Persepsi Atau Realitas?

Selasa, 4 November 2014

KomikStrip-WarungSateKamu-20141104-Allah-Peduli

Baca: Markus 4:35-41

4:35 Pada hari itu, waktu hari sudah petang, Yesus berkata kepada mereka: "Marilah kita bertolak ke seberang."

4:36 Mereka meninggalkan orang banyak itu lalu bertolak dan membawa Yesus beserta dengan mereka dalam perahu di mana Yesus telah duduk dan perahu-perahu lain juga menyertai Dia.

4:37 Lalu mengamuklah taufan yang sangat dahsyat dan ombak menyembur masuk ke dalam perahu, sehingga perahu itu mulai penuh dengan air.

4:38 Pada waktu itu Yesus sedang tidur di buritan di sebuah tilam. Maka murid-murid-Nya membangunkan Dia dan berkata kepada-Nya: "Guru, Engkau tidak perduli kalau kita binasa?"

4:39 Iapun bangun, menghardik angin itu dan berkata kepada danau itu: "Diam! Tenanglah!" Lalu angin itu reda dan danau itu menjadi teduh sekali.

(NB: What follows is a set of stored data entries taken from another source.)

/-!
# RemainderExplicitHistoryDiagonalProfile — ROAD P3: THE ORDER-0 PROFILE FAMILY `β_{k+1} = b + Σ_{i≤k} ρ(k−i)·min(g_k, |g_k − g_i|)`
# MEETS NODE U2's NE4 AS TYPED IFF ITS PROFILE IS GEOMETRICALLY SMALL (`ρ(k+1)·γ ≤ cθ^k` — the scale shift is EXACTLY
# `ρ(k+1)·min(w_{k+1}, |w_{k+1} − w_0|)`), SO NEVER FOR A POLYNOMIAL PROFILE — AND YET ITS CONTINUUM COUPLING EXISTS AT EVERY SCALE, for
# EVERY summable profile with `2(Σρ)γ < b`, by the diagonal summation of `RemainderExplicitHistoryDiagonalExistence`
# (station S-d4p3-g47-1, fourth file: X20 INFO-1 of the sibling co-owner typed, and answered on road P3's own family)

Cell `pub-balaban`, β-function sub-cell, BINDER row D4 «RemainderConst leaves for Bałaban's split» (`HOME/BINDER-OWNERS.md`; owner
lineage `b2b-balaban-beta-an4`; this file by co-owner #3 lineage `b2b-balaban-beta-d4-p3`, road P3 «the reduction road», generation 47,
station S-d4p3-g47-1, closing file; imports road P3's `RemainderExplicitHistoryHalfMomentWitness` (generation 44: the family, its order-0
modulus `histLipschitz`, its floor `lower`, its runs `runs_exist`) and the station's `RemainderExplicitHistoryDiagonalCauchy` (hence
`…DiagonalExistence`)), β-FLOW
TEAM duty (1); FREEZE (0) honoured (def-free module in road P3's own `RemainderExplicit*` series; no leaf, no interface, no Literature
file).  SOURCE OF THE SHAPES ONLY: [Balaban1987RG1] (0.20) p. 256, (0.31) and Thm 2 p. 259, §1 p. 264, §5 p. 298.  Pure real analysis
about ONE explicit toy family (ours, not Bałaban's).

HONEST FRAMING (page 1 of everything the β sub-cell writes).  *"Discharging BetaPertH makes Bałaban's UV stability UNCONDITIONAL —
a real constructive-QFT result; it is NOT the continuum limit and NOT the Clay problem."*  THIS FILE DISCHARGES NOTHING OF THE
KIND.  It closes station S-d4p3-g47-1 on road P3's own ORDER-0 PROFILE FAMILY (generation 44, `RemainderExplicitHistoryHalfMomentWitness`,
profile case `λ k i = ρ(k − i)`): the sibling co-owner's located distinction (journal [D4P2-G35-X20] INFO-1 — for this family
`β_{k+2}(w) − β_{k+1}(Fin.tail w) = ρ(k+1)·min(w_{k+1}, |w_{k+1} − w_0|)` EXACTLY, so `ScaleShiftRate c θ γ β` holds iff `ρ(k+1)·γ ≤ cθ^k`:
GEOMETRIC profiles only; road P3's polynomial ∕ log-moment profiles do NOT meet NE4 as typed and their existence leg is NOT covered by
node U2 or by (E33)) is TYPED here (§1–§2), and ANSWERED (§3): for EVERY summable profile (`Σ_{a<n} ρ_a ≤ W`, `2Wγ < b`) the family's
continuum coupling EXISTS at every scale with the limit flow and logarithmic asymptotic freedom — by the DIAGONAL SUMMATION over the
cutoff (scale-shift profile `σ_k = ρ(k+1)γ`, memory profile `ρ_a + [a = 0]·W`), with NO geometric rate anywhere.  So for the order-0
profile families the census reads: NE4 as typed ⟺ geometric profile ⟹ K-uniform RATE (node U2 ∕ (E33)); summable profile ⟹ EXISTENCE
(this station); the K-uniform two-loop ENVELOPE ⟺ `Σρ(a)√a < ∞` (generation 44).  Nothing of Bałaban's (1.22) is asserted or
constructed; `BetaFlowAsPrinted S` records a Markov β_n only ⇒ no junction of the as-printed interface changes; row D4 class UNCHANGED
(critical-path width 0; instance 0∕1; D4 DISCHARGE NO DATE); NOT B12 Thm 2, NOT BetaPertH, NOT continuum, NOT Clay.  HONEST DEPENDENCY:
continuum YM on T⁴ ⇐ BetaPertH ∧ nine spine estimates (0/9 proved); BetaPertH ⇐ (D1) ∧ (D4) ∧ CAP+tail; G-an2-4 gates asym, D1 and
NE2/3/4.  ABSOLUTE RULE: nothing is cited as a fact.

WHAT IS PROVED ([folklore]; 0 sorry; 0 `def`; the family as the hypothesis `hβ` on an abstract `β : FlowStep.HBeta`, profile `ρ ≥ 0`).
* §1 THE SCALE SHIFT IS EXACT: **`scaleShift_eq`** (`β (k+1) w − β k (Fin.tail w) = ρ(k+1)·min(w_{k+1}, |w_{k+1} − w_0|)`: the stationary
  weights cancel, only the extra finest coupling is felt); `scaleShift_abs_le` (`≤ ρ(k+1)·γ` on the box: the family carries the scale-shift
  PROFILE `σ_k = ρ(k+1)γ`); `sum_sigma_le` (`Σ_{k<n} ρ(k+1)γ ≤ γW`); `sum_fin_profile_eq` (the `Fin`-row sums are the profile's partial sums).
* §2 NE4 AS TYPED ⟺ GEOMETRIC: **`scaleShiftRate_iff`** (`ScaleShiftRate c θ γ β ↔ ∀ k, ρ(k+1)·γ ≤ cθ^k`; ⇒: test histories
  `(ε, γ, …, γ)`, `ε ↓ 0`); `poly_not_geom` (`M∕(a+1)^p ≤ Cθ^a` fails for some `a` when `M > 0`, `0 ≤ θ < 1`);
  **`not_scaleShiftRate_poly`** (polynomial profile `ρ_a = M∕(a+1)^p` ⇒ `¬ ScaleShiftRate c θ γ β` for EVERY `c` and every `θ < 1`);
  `not_fadingMemory_poly` (its order-0 modulus `Λ k i = ρ(k−i) + [i = k]·W` has no `FadingMemory C θ` either).
* §3 EXISTENCE ALL THE SAME: `modulus_le_profile` (`Λ k i ≤ ρ̃(k − i)`, `ρ̃_a = ρ_a + [a = 0]·W`, `Σ_{a<n} ρ̃_a ≤ 2W`);
  **`sum_disc_le_orderZero`** (for every family of runs of THIS β pinned at one `g_IR`: `Σ_{n<N} disc ≤ m·γW∕(1 − 2Wγ∕b)`);
  **`continuum_orderZero`** (`invSq g m n → astar g m`, couplings → `gstar g m ∈ ]0,γ]`, `gstar g 0 = g_IR`, limit flow with `b ≤ bstar`,
  `gstar_m ≤ 1∕√(1∕g_IR² + b·m)`); **`cauchySum_orderZero`** (node U6's Cauchy sum for the family: summable transported totals and uniform
  convergence of the generating functions, given node U5's `MatchingModConstants`); `runFamily_exists` (such families exist for every
  `g_IR ∈ ]0,γ]`, `runs_exist` BY NAME + choice);
  END **`existence_without_NE4`**: for the polynomial profile, NO `c, θ < 1` give NE4 as typed, no `C, θ < 1` give fading memory, and the
  continuum coupling of every pinned family of runs exists at every scale.
-/

noncomputable section
/-- **Second derivative of one term along a line.**  For `p + t•e ≠ q`, the first-derivative function
`t ↦ G′(ρ_t²)·(2⟨p − q, e⟩ + 2‖e‖² t)` has derivative `G″(ρ²) φ′² + G′(ρ²)·2‖e‖²` at `t`. [folklore] -/
theorem hasDerivAt_lennardJones_line_deriv {p q e : EuclideanSpace ℝ (Fin 3)} {t : ℝ} (h : p + t • e ≠ q) :
    HasDerivAt (fun t : ℝ => (-(1 / 2 : ℝ) * (‖p + t • e - q‖ ^ 2)⁻¹ ^ 7 + (1 / 2 : ℝ) * (‖p + t • e - q‖ ^ 2)⁻¹ ^ 4) *
        (2 * ⟪p - q, e⟫ + 2 * ‖e‖ ^ 2 * t))
      (((7 / 2 : ℝ) * (‖p + t • e - q‖ ^ 2)⁻¹ ^ 8 - 2 * (‖p + t • e - q‖ ^ 2)⁻¹ ^ 5) *
          (2 * ⟪p - q, e⟫ + 2 * ‖e‖ ^ 2 * t) * (2 * ⟪p - q, e⟫ + 2 * ‖e‖ ^ 2 * t) +
        (-(1 / 2 : ℝ) * (‖p + t • e - q‖ ^ 2)⁻¹ ^ 7 + (1 / 2 : ℝ) * (‖p + t • e - q‖ ^ 2)⁻¹ ^ 4) *
          (2 * ‖e‖ ^ 2)) t := by
  have hfun : (fun t : ℝ => -(1 / 2 : ℝ) * (‖p + t • e - q‖ ^ 2)⁻¹ ^ 7 + (1 / 2 : ℝ) * (‖p + t • e - q‖ ^ 2)⁻¹ ^ 4) =
      (fun s : ℝ => -(1 / 2 : ℝ) * s⁻¹ ^ 7 + (1 / 2 : ℝ) * s⁻¹ ^ 4) ∘
        (fun t : ℝ => ‖p - q‖ ^ 2 + 2 * ⟪p - q, e⟫ * t + ‖e‖ ^ 2 * t ^ 2) := by
    funext t
    simp only [Function.comp_apply]
    rw [show p + t • e - q = (p - q) + t • e by abel, norm_add_smul_sq]
  have hsq : ‖p - q‖ ^ 2 + 2 * ⟪p - q, e⟫ * t + ‖e‖ ^ 2 * t ^ 2 = ‖p + t • e - q‖ ^ 2 := by
    rw [← norm_add_smul_sq, show (p - q) + t • e = p + t • e - q by abel]
  have hs : ‖p - q‖ ^ 2 + 2 * ⟪p - q, e⟫ * t + ‖e‖ ^ 2 * t ^ 2 ≠ 0 := by
    rw [hsq]
    exact pow_ne_zero 2 (norm_ne_zero_iff.2 (sub_ne_zero.2 h))
  have h1 : HasDerivAt
      (fun t : ℝ => -(1 / 2 : ℝ) * (‖p + t • e - q‖ ^ 2)⁻¹ ^ 7 + (1 / 2 : ℝ) * (‖p + t • e - q‖ ^ 2)⁻¹ ^ 4)
      (((7 / 2 : ℝ) * (‖p + t • e - q‖ ^ 2)⁻¹ ^ 8 - 2 * (‖p + t • e - q‖ ^ 2)⁻¹ ^ 5) *
        (2 * ⟪p - q, e⟫ + 2 * ‖e‖ ^ 2 * t)) t := by
    rw [hfun]
    have := (hasDerivAt_G' hs).comp t (hasDerivAt_phi (p - q) e t)
    rw [hsq] at this
    exact this
  exact h1.mul (hasDerivAt_phi' (p - q) e t)

/-! ## Uniform bounds (unit direction) -/

/-- `(ρ²)⁻ᵏ = ρ⁻²ᵏ` bookkeeping and the bound `ρ⁻¹³ + ρ⁻⁷ ≤ (ρ₀⁻⁷ + ρ₀⁻¹) ρ⁻⁶` for `ρ ≥ ρ₀ > 0`. [folklore] -/
theorem inv_pow_13_7_le {ρ₀ ρ : ℝ} (hρ₀ : 0 < ρ₀) (hρ : ρ₀ ≤ ρ) :
    ρ⁻¹ ^ 13 + ρ⁻¹ ^ 7 ≤ (ρ₀⁻¹ ^ 7 + ρ₀⁻¹) * ρ⁻¹ ^ 6 := by
  have hρpos : 0 < ρ := hρ₀.trans_le hρ
  have h0 : 0 ≤ ρ⁻¹ := inv_nonneg.2 hρpos.le
  have h1 : ρ⁻¹ ≤ ρ₀⁻¹ := (inv_le_inv₀ hρpos hρ₀).2 hρ
  have h7 : ρ⁻¹ ^ 7 ≤ ρ₀⁻¹ ^ 7 := pow_le_pow_left₀ h0 h1 7
  have h6 : 0 ≤ ρ⁻¹ ^ 6 := pow_nonneg h0 6
  calc ρ⁻¹ ^ 13 + ρ⁻¹ ^ 7 = ρ⁻¹ ^ 7 * ρ⁻¹ ^ 6 + ρ⁻¹ * ρ⁻¹ ^ 6 := by ring
    _ ≤ ρ₀⁻¹ ^ 7 * ρ⁻¹ ^ 6 + ρ₀⁻¹ * ρ⁻¹ ^ 6 := by gcongr
    _ = (ρ₀⁻¹ ^ 7 + ρ₀⁻¹) * ρ⁻¹ ^ 6 := by ring

/-- `15 ρ⁻¹⁴ + 9 ρ⁻⁸ ≤ (15 ρ₀⁻⁸ + 9 ρ₀⁻²) ρ⁻⁶` for `ρ ≥ ρ₀ > 0`. [folklore] -/
theorem inv_pow_14_8_le {ρ₀ ρ : ℝ} (hρ₀ : 0 < ρ₀) (hρ : ρ₀ ≤ ρ) :
    15 * ρ⁻¹ ^ 14 + 9 * ρ⁻¹ ^ 8 ≤ (15 * ρ₀⁻¹ ^ 8 + 9 * ρ₀⁻¹ ^ 2) * ρ⁻¹ ^ 6 := by
  have hρpos : 0 < ρ := hρ₀.trans_le hρ
  have h0 : 0 ≤ ρ⁻¹ := inv_nonneg.2 hρpos.le
  have h1 : ρ⁻¹ ≤ ρ₀⁻¹ := (inv_le_inv₀ hρpos hρ₀).2 hρ
  have h8 : ρ⁻¹ ^ 8 ≤ ρ₀⁻¹ ^ 8 := pow_le_pow_left₀ h0 h1 8
  have h2 : ρ⁻¹ ^ 2 ≤ ρ₀⁻¹ ^ 2 := pow_le_pow_left₀ h0 h1 2
  have h6 : 0 ≤ ρ⁻¹ ^ 6 := pow_nonneg h0 6
  calc 15 * ρ⁻¹ ^ 14 + 9 * ρ⁻¹ ^ 8 = 15 * (ρ⁻¹ ^ 8 * ρ⁻¹ ^ 6) + 9 * (ρ⁻¹ ^ 2 * ρ⁻¹ ^ 6) := by ring
    _ ≤ 15 * (ρ₀⁻¹ ^ 8 * ρ⁻¹ ^ 6) + 9 * (ρ₀⁻¹ ^ 2 * ρ⁻¹ ^ 6) := by gcongr
    _ = (15 * ρ₀⁻¹ ^ 8 + 9 * ρ₀⁻¹ ^ 2) * ρ⁻¹ ^ 6 := by ring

4:40 Lalu Ia berkata kepada mereka: "Mengapa kamu begitu takut? Mengapa kamu tidak percaya?"

4:41 Mereka menjadi sangat takut dan berkata seorang kepada yang lain: "Siapa gerangan orang ini, sehingga angin dan danaupun taat kepada-Nya?"

Guru, Engkau tidak perduli kalau kita binasa? —Markus 4:38

Persepsi Atau Realitas?

Kita sering mendengar pemeo, “Persepsi adalah realitas.” Bagi warga Amerika Serikat, pendapat itu mungkin terbukti pada 26 September 1960. Pada tanggal itu, berlangsung debat calon presiden yang untuk pertama kalinya ditayangkan di televisi. Di depan kamera, John Kennedy tampil dengan meyakinkan; sementara Richard Nixon terlihat gugup. Persepsi yang ditangkap pemirsa adalah bahwa John Kennedy akan menjadi pemimpin yang lebih tangguh. Debat tersebut tidak hanya mengubah hasil pemilihan, tetapi juga mengubah praktik politik di Amerika Serikat. Politik berdasarkan persepsi menjadi praktik yang umum.

Terkadang persepsi memang menjadi realitas, tetapi tidak selalu—apalagi persepsi kita tentang Allah. Ketika Yesus dan murid-murid-Nya menyeberangi Danau Galilea dalam sebuah perahu nelayan yang kecil, badai tiba-tiba mengancam untuk menenggelamkan perahu tersebut. Melihat Yesus sedang tertidur, murid-murid yang dilanda kepanikan itu berusaha membangunkan-Nya, dan bertanya, “Guru, Engkau tidak perduli kalau kita binasa?” (Mrk. 4:38).

Pertanyaan mereka mirip dengan berbagai pertanyaan yang pernah saya ajukan. Adakalanya saya menganggap sikap diam Allah sebagai wujud ketidakpedulian-Nya. Namun sebenarnya, perhatian-Nya atas saya jauh melampaui apa yang dapat saya lihat atau ukur. Allah kita sungguh peduli atas segala sesuatu yang mengkhawatirkan kita. Dia mendorong kita untuk menyerahkan segala kekhawatiran kita kepada- Nya, “sebab Ia yang memelihara [kita]” (1Ptr. 5:7). Itulah realitas yang sesungguhnya. —WEC

Ia mengawasi, Ia mengawasi,
Karena Ia yang rahmani.
Keadaan sukar, semua berubah,
Tuhan tetap mengawasi. —Graeff
(Puji-Pujian Kristen, No. 159)

Bahkan ketika kita tidak merasakan kehadiran Allah, kasih pemeliharaan-Nya terlihat nyata di sekitar kita.